--- MATERIAL FOR THIS TASK Enclosed Below ---

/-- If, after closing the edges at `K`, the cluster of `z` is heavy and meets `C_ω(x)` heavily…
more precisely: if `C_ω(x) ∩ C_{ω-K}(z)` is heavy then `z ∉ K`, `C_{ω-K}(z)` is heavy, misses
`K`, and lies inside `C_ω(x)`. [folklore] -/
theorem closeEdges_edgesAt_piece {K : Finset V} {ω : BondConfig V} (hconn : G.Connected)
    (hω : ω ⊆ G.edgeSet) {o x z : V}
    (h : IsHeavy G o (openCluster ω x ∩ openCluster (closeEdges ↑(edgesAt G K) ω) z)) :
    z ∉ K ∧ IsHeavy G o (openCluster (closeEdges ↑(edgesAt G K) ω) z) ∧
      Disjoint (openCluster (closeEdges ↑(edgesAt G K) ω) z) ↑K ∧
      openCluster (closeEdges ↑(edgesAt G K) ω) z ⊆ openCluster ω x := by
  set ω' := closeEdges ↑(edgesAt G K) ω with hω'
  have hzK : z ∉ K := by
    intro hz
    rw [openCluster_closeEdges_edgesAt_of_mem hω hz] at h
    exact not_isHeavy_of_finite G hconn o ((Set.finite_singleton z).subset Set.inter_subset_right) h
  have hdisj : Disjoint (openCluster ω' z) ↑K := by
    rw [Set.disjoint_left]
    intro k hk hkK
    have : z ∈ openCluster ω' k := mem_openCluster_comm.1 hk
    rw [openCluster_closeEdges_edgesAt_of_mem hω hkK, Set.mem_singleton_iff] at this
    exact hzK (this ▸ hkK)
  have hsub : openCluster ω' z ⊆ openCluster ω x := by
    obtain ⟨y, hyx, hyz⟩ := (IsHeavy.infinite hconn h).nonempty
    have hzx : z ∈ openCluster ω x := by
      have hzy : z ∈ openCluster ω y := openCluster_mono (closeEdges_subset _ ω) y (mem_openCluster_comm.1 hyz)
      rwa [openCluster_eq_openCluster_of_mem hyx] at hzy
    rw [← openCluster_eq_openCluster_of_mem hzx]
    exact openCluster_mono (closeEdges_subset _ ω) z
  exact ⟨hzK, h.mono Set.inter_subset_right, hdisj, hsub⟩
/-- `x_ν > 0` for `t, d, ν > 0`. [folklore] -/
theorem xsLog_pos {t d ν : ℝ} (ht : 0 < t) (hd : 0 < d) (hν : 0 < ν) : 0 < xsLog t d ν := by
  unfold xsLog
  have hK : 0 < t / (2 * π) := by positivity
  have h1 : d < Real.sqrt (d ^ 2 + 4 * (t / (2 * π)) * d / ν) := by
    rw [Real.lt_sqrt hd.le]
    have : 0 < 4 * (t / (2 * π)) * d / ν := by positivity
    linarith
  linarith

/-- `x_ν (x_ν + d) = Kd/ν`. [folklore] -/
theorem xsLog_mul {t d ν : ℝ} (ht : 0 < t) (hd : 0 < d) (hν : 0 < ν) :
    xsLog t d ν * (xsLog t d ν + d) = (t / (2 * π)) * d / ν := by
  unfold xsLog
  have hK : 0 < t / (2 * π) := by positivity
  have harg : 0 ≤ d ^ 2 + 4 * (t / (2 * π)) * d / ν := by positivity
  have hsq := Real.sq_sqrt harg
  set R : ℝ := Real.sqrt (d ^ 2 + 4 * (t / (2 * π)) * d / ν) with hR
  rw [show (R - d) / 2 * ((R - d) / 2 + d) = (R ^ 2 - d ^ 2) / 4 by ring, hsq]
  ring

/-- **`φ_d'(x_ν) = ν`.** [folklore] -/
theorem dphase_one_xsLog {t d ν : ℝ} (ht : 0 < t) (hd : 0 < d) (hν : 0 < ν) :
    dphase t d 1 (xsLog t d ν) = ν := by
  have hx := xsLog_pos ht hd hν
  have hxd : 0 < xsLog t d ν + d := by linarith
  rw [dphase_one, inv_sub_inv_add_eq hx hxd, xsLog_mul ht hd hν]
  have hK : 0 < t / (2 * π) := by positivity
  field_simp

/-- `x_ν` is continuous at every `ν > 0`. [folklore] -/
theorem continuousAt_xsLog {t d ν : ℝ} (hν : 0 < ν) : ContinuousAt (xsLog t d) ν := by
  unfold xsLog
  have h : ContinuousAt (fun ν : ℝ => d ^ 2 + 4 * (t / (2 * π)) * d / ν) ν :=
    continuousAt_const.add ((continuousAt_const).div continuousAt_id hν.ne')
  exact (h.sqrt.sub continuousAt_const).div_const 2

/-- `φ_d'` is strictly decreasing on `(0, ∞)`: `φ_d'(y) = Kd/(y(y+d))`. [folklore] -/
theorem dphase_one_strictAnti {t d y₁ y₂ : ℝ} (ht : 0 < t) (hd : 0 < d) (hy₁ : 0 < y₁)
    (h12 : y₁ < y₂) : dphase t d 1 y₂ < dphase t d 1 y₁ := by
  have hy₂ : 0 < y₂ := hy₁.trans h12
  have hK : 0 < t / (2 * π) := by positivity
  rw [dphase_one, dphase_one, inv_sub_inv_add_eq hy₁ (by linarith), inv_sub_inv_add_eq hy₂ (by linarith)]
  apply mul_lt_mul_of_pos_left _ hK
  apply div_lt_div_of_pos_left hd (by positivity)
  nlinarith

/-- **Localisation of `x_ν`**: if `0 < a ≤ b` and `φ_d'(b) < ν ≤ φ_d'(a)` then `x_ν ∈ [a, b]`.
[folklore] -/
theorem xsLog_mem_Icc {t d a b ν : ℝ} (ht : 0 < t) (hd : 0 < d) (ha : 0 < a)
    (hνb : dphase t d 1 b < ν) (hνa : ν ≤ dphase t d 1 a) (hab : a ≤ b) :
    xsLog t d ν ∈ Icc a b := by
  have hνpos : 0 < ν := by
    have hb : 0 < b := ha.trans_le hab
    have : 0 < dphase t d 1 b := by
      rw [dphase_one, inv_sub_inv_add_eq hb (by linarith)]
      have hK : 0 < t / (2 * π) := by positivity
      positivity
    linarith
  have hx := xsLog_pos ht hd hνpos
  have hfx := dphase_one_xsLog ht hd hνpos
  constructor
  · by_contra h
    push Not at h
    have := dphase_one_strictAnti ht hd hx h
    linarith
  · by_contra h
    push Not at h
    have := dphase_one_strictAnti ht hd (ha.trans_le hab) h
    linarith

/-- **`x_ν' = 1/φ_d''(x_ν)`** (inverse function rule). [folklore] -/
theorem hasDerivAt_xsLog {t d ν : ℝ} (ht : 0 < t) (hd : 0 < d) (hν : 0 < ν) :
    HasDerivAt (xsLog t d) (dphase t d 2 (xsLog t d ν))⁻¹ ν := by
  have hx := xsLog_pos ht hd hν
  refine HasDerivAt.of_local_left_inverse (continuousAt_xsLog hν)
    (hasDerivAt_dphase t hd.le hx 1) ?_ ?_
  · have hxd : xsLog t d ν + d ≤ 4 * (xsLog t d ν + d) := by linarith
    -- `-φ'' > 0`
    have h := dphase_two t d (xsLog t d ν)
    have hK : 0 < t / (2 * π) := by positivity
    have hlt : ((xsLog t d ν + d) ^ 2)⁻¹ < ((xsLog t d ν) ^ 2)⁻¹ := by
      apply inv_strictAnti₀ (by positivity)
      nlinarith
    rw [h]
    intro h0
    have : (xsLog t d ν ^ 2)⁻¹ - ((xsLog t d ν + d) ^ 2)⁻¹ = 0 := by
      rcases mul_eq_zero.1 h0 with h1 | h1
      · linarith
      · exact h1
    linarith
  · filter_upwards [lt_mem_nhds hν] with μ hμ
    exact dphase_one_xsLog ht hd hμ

--- End of Enclosed MATERIAL FOR THIS TASK ---

* PROBLEM STATEMENT *
Using the entries above, determine how many lines include the string "exact" and write only that number.

* ANSWER TO THE PROBLEM *
7